- Al-Riqama Location in Syria
- Coordinates: 34°31′17″N 36°54′49″E﻿ / ﻿34.52139°N 36.91361°E
- Country: Syria
- Governorate: Homs
- District: Homs
- Subdistrict: Al-Riqama

Population (2004)
- • Total: 3,900

= Al-Riqama =

Town in central Syria

Al-Riqama (الرقاما, also spelled ar-Raqamah) is a town in central Syria, administratively part of the Homs Governorate, located 34 kilometers southeast of Homs. Nearby localities include Dardaghan to the southwest, Shayrat to the southeast and Tell al-Naqa further to the north. According to the Central Bureau of Statistics (CBS), al-Riqama had a population of 3,900 in the 2004 census. Its inhabitants are predominantly Alawites.

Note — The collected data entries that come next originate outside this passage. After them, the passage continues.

/-- **(E⁺_η) ∧ (C1⁺_η) at a tower-onto pair from the functional-equation squeeze** (the previous
theorem and `quadraticBranchPlusEtaMainConjectureAt_of_facts_of_surjective_of_etaLowerInclusion`).
CONDITIONAL; closes nothing class-wide. [cite: KimBD2008MRL, Thm. 3.11 (p. 93)]
[cite: Kobayashi2003, Thm. 2.2 (p. 5), §4 Even main conjecture and Thm. 4.1 (p. 8)] -/
theorem quadraticBranchPlusEta_pair_of_namedFacts_of_invol_of_feShape_of_torsionDvd
    (h12 : Kobayashi2003.thm12_signedSelmerDual_finite_torsion)
    (h13 : Kobayashi2003.thm41_signedCharIdeal_divisibility)
    (h22 : Kobayashi2003.thm22_etaSignedSelmerDual_finite_torsion)
    (h41 : Kobayashi2003.thm41_plusEtaCharIdeal_dvd)
    (hKO : KitajimaOtsuki2018.mainThm13_etaSignedSelmerDual_noFiniteSubmodule)
    (hFE : Kim2008.thm311_etaSignedSelmerDual_charIdeal_map_invol)
    (hp5 : 5 ≤ p) (hgood : V.HasGoodReductionAtPrime p) (hap : V.frobeniusTrace p = 0)
    (hsurj : ∀ m : ℕ, V.HasSurjectiveModNGaloisRep (p ^ m : ℕ))
    (hcertV : ∀ {N : ℕ} [NeZero N] (f : CuspForm (Gamma0 N) 2), IsNewformOf V f →
      ∃ L : IwasawaAlgebra p, Kobayashi2003.IsSignedPAdicLFunction f p 1 L ∧
        IsUnit (PowerSeries.coeff V.mordellWeilRank L))
    (hshape : ∀ {N : ℕ} [NeZero N] {f : CuspForm (Gamma0 N) 2}, IsNewformOf V f →
      ∀ (ϖ : ℚ), (if Even (p / 2) then (ϖ : ℝ) * V.realPeriodRat = plusPeriod f
          else (ϖ : ℝ) * V.imaginaryPeriodRat = minusPeriod f) →
      ∀ (Lη : IwasawaAlgebra p), IsQuadraticBranchPlusLFunction f p ϖ Lη →
        ∃ (u : IwasawaAlgebra p) (c₁ c₂ : ℤ_[p]), IsUnit u ∧ (p : ℤ_[p]) ∣ c₁ ∧ (p : ℤ_[p]) ∣ c₂ ∧
          c₁ ≠ 0 ∧ c₂ ≠ 0 ∧
          Lη = u * PowerSeries.X ^ (V.quadraticTwist ((-1) ^ (p / 2) * p)).mordellWeilRank *
            ((PowerSeries.X - PowerSeries.C c₁) * (PowerSeries.X - PowerSeries.C c₂)))
    (htors : ∀ (K₀ : Type) [Field K₀] [NumberField K₀] [IsCyclotomicExtension {p} ℚ K₀]
      [(galRange (K := ℚ) K₀).Normal] (ηq : absoluteGaloisGroup ℚ →* ℤˣ),
      (∀ σ ∈ galRange (K := ℚ) K₀, ηq σ = 1) → ηq ≠ 1 →
      ∀ (κ : ZpExtension ℚ p) (γ : absoluteGaloisGroup ℚ),
        κ.IsCyclotomic → κ.IsTopGenerator γ → γ ∈ galRange (K := ℚ) K₀ → IsCyclotomicVariable p γ →
      ∀ {N : ℕ} [NeZero N] {f : CuspForm (Gamma0 N) 2}, IsNewformOf V f →
      ∀ (ϖ : ℚ), (if Even (p / 2) then (ϖ : ℝ) * V.realPeriodRat = plusPeriod f
          else (ϖ : ℝ) * V.imaginaryPeriodRat = minusPeriod f) →
      ∀ (Lη : IwasawaAlgebra p), IsQuadraticBranchPlusLFunction f p ϖ Lη →
        PowerSeries.coeff (V.quadraticTwist ((-1) ^ (p / 2) * p)).mordellWeilRank Lη ≠ 0 →
      ∀ (D : EtaSignedSelmerDualData V κ K₀ ℚ_[p] ηq γ 1),
        p ∣ Nat.card (AddCommGroup.torsion (IwasawaAlgebra.coinvariants p D.X))) :
    QuadraticBranchPlusEtaLowerInclusionAt V p ∧ QuadraticBranchPlusEtaMainConjectureAt V p := by
  have hE : QuadraticBranchPlusEtaLowerInclusionAt V p :=
    quadraticBranchPlusEtaLowerInclusionAt_of_namedFacts_of_invol_of_feShape_of_torsionDvd h12 h13 h22
      h41 hKO hFE hp5 hgood hap hsurj (fun f hf => hcertV f hf) (fun hf => hshape hf) htors
  exact ⟨hE, quadraticBranchPlusEtaMainConjectureAt_of_facts_of_surjective_of_etaLowerInclusion h22 h41
    hsurj hE⟩

end Pair

/-! ## §2 The torsion slot filled by the Tamagawa road (`a = 1`): ONE Tamagawa factor of `p` beyond
the rank suffices -/

section Tamagawa

variable {V : WeierstrassCurve ℚ} [V.IsElliptic] [V.IsGloballyMinimal] {p : ℕ} [hp : Fact p.Prime]

/-- **THE FUNCTIONAL-EQUATION SQUEEZE ON A TAMAGAWA ROW: (E⁺_η) ∧ (C1⁺_η) at a tower-onto pair of any
rank.** GRANTED Kobayashi's Thm. 1.2 / 1.3 / 2.2(η) / 4.1(η), Kitajima–Otsuki's Thm. 1.3 at `η`,
B. D. Kim's Thm. 3.11 at `η` and Poitou–Tate duality (NAMED facts), on a good `a_p = 0` pair with `p ≥ 5`,
`ρ_{V,p^m}` onto, the `V`-certificate, the `p*`-partner `W` (`C • W^{(p*)} = V`) with a finite `T ∌ (p)`
containing every `ℓ ≠ p` with `p ∣ c_ℓ(W)` and `ord_p c_ℓ(W) ≤ 1` on `T`, the ARITHMETIC input
`1 + r ≤ ∑_{ℓ ∈ T} ord_p c_ℓ(W)` (`r = rank V^{(p*)}(ℚ)`; ONE Tamagawa factor of `p` beyond the rank —
p515151 §1 then gives `p ∣ #(X_η/TX_η)_tors`) and the ANALYTIC SHAPE `L_p⁺(V,η,T) = u·T^r·(T−c₁)(T−c₂)`
(`c_i ∈ pℤ_p ∖ {0}`): (E⁺_η)(V, p) ∧ (C1⁺_η)(V, p). On crux 19601's residue row `69150v1` (`c₂ = 5`,
`c₃ = 10`, `r = 1`): `1 + 1 ≤ 2` — NO height index needed. CONDITIONAL; closes nothing class-wide.
[cite: KimBD2008MRL, Thm. 3.11 (p. 93)] [cite: Kobayashi2003, Thm. 2.2 (p. 5), §4 and Thm. 4.1 (p. 8), Thm. 9.3 (pp. 26–27)]
[cite: KitajimaOtsuki2018, Thm. 1.3] [cite: MilneADT2006, Ch. I, Thm. 4.10] -/
theorem quadraticBranchPlusEta_pair_of_namedFacts_of_invol_of_poitouTate_of_tamagawa_of_feShape
    (h12 : Kobayashi2003.thm12_signedSelmerDual_finite_torsion)
    (h13 : Kobayashi2003.thm41_signedCharIdeal_divisibility)
    (h22 : Kobayashi2003.thm22_etaSignedSelmerDual_finite_torsion)
    (h41 : Kobayashi2003.thm41_plusEtaCharIdeal_dvd)
    (hKO : KitajimaOtsuki2018.mainThm13_etaSignedSelmerDual_noFiniteSubmodule)
    (hFE : Kim2008.thm311_etaSignedSelmerDual_charIdeal_map_invol)
    (hPT : poitouTate_selmerStructure_duality_real ℚ)
    (hp5 : 5 ≤ p) (hgood : V.HasGoodReductionAtPrime p) (hap : V.frobeniusTrace p = 0)
    (hsurj : ∀ m : ℕ, V.HasSurjectiveModNGaloisRep (p ^ m : ℕ))
    (hcertV : ∀ {N : ℕ} [NeZero N] (f : CuspForm (Gamma0 N) 2), IsNewformOf V f →
      ∃ L : IwasawaAlgebra p, Kobayashi2003.IsSignedPAdicLFunction f p 1 L ∧
        IsUnit (PowerSeries.coeff V.mordellWeilRank L))
    (W : WeierstrassCurve ℚ) [W.IsElliptic] [W.IsGloballyMinimal] (C : VariableChange ℚ)
    (hCV : C • W.quadraticTwist ((-1) ^ (p / 2) * p) = V)
    (T : Finset (HeightOneSpectrum (𝓞 ℚ)))
    (hpT : (Rat.HeightOneSpectrum.primesEquiv (R := 𝓞 ℚ)).symm ⟨p, hp.out⟩ ∉ T)
    (hT : ∀ v : HeightOneSpectrum (𝓞 ℚ), v ≠ (Rat.HeightOneSpectrum.primesEquiv (R := 𝓞 ℚ)).symm ⟨p, hp.out⟩ →
      p ∣ (W.baseChange (v.adicCompletion ℚ)).localTamagawaNumber (v.adicCompletionIntegers ℚ) → v ∈ T)
    (hT1 : ∀ w ∈ T, padicValNat p ((W.baseChange (w.adicCompletion ℚ)).localTamagawaNumber
      (w.adicCompletionIntegers ℚ)) ≤ 1)
    (ha : 1 + (V.quadraticTwist ((-1) ^ (p / 2) * p)).mordellWeilRank ≤
      ∑ w ∈ T, padicValNat p ((W.baseChange (w.adicCompletion ℚ)).localTamagawaNumber
        (w.adicCompletionIntegers ℚ)))
    (hshape : ∀ {N : ℕ} [NeZero N] {f : CuspForm (Gamma0 N) 2}, IsNewformOf V f →
      ∀ (ϖ : ℚ), (if Even (p / 2) then (ϖ : ℝ) * V.realPeriodRat = plusPeriod f
          else (ϖ : ℝ) * V.imaginaryPeriodRat = minusPeriod f) →
      ∀ (Lη : IwasawaAlgebra p), IsQuadraticBranchPlusLFunction f p ϖ Lη →
        ∃ (u : IwasawaAlgebra p) (c₁ c₂ : ℤ_[p]), IsUnit u ∧ (p : ℤ_[p]) ∣ c₁ ∧ (p : ℤ_[p]) ∣ c₂ ∧
          c₁ ≠ 0 ∧ c₂ ≠ 0 ∧
          Lη = u * PowerSeries.X ^ (V.quadraticTwist ((-1) ^ (p / 2) * p)).mordellWeilRank *
            ((PowerSeries.X - PowerSeries.C c₁) * (PowerSeries.X - PowerSeries.C c₂))) :
    QuadraticBranchPlusEtaLowerInclusionAt V p ∧ QuadraticBranchPlusEtaMainConjectureAt V p := by
  -- the torsion slot, for every `η`-datum, from the Tamagawa road with `v = 1`
  refine quadraticBranchPlusEta_pair_of_namedFacts_of_invol_of_feShape_of_torsionDvd h12 h13 h22 h41 hKO
    hFE hp5 hgood hap hsurj (fun f hf => hcertV f hf) (fun hf => hshape hf) ?_
  intro K₀ _ _ _ _ ηq hηK hη1 κ γ hκ hγ hγK hγc N _ f hf ϖ hϖ Lη hL hne D
  have h := pow_dvd_natCard_torsion_coinvariants_of_namedFacts_of_poitouTate_of_tamagawa h12 h13 h22
    h41 hPT hp5 hgood hap hsurj (fun f hf => hcertV f hf) hf ϖ hϖ Lη hL hne W C hCV T hpT hT hT1 K₀
    ηq hηK hη1 κ γ hκ hγ hγK hγc D 1 ha
  rwa [pow_one] at h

Many of al-Riqama's inhabitants work in agriculture, cultivating dry cereals, grapes and almonds in irrigated fields, and raise sheep. The town's traditional houses are built from stone and have wood roofing. Al-Riqama had been classified as an abandoned village or khirba by English scholar Eli Smith in 1838. The town contains ruined historic structures noted for the dominant cone-shaped dome roofs. The structures have square bases with two-meter-high walls and are built from red mud brick.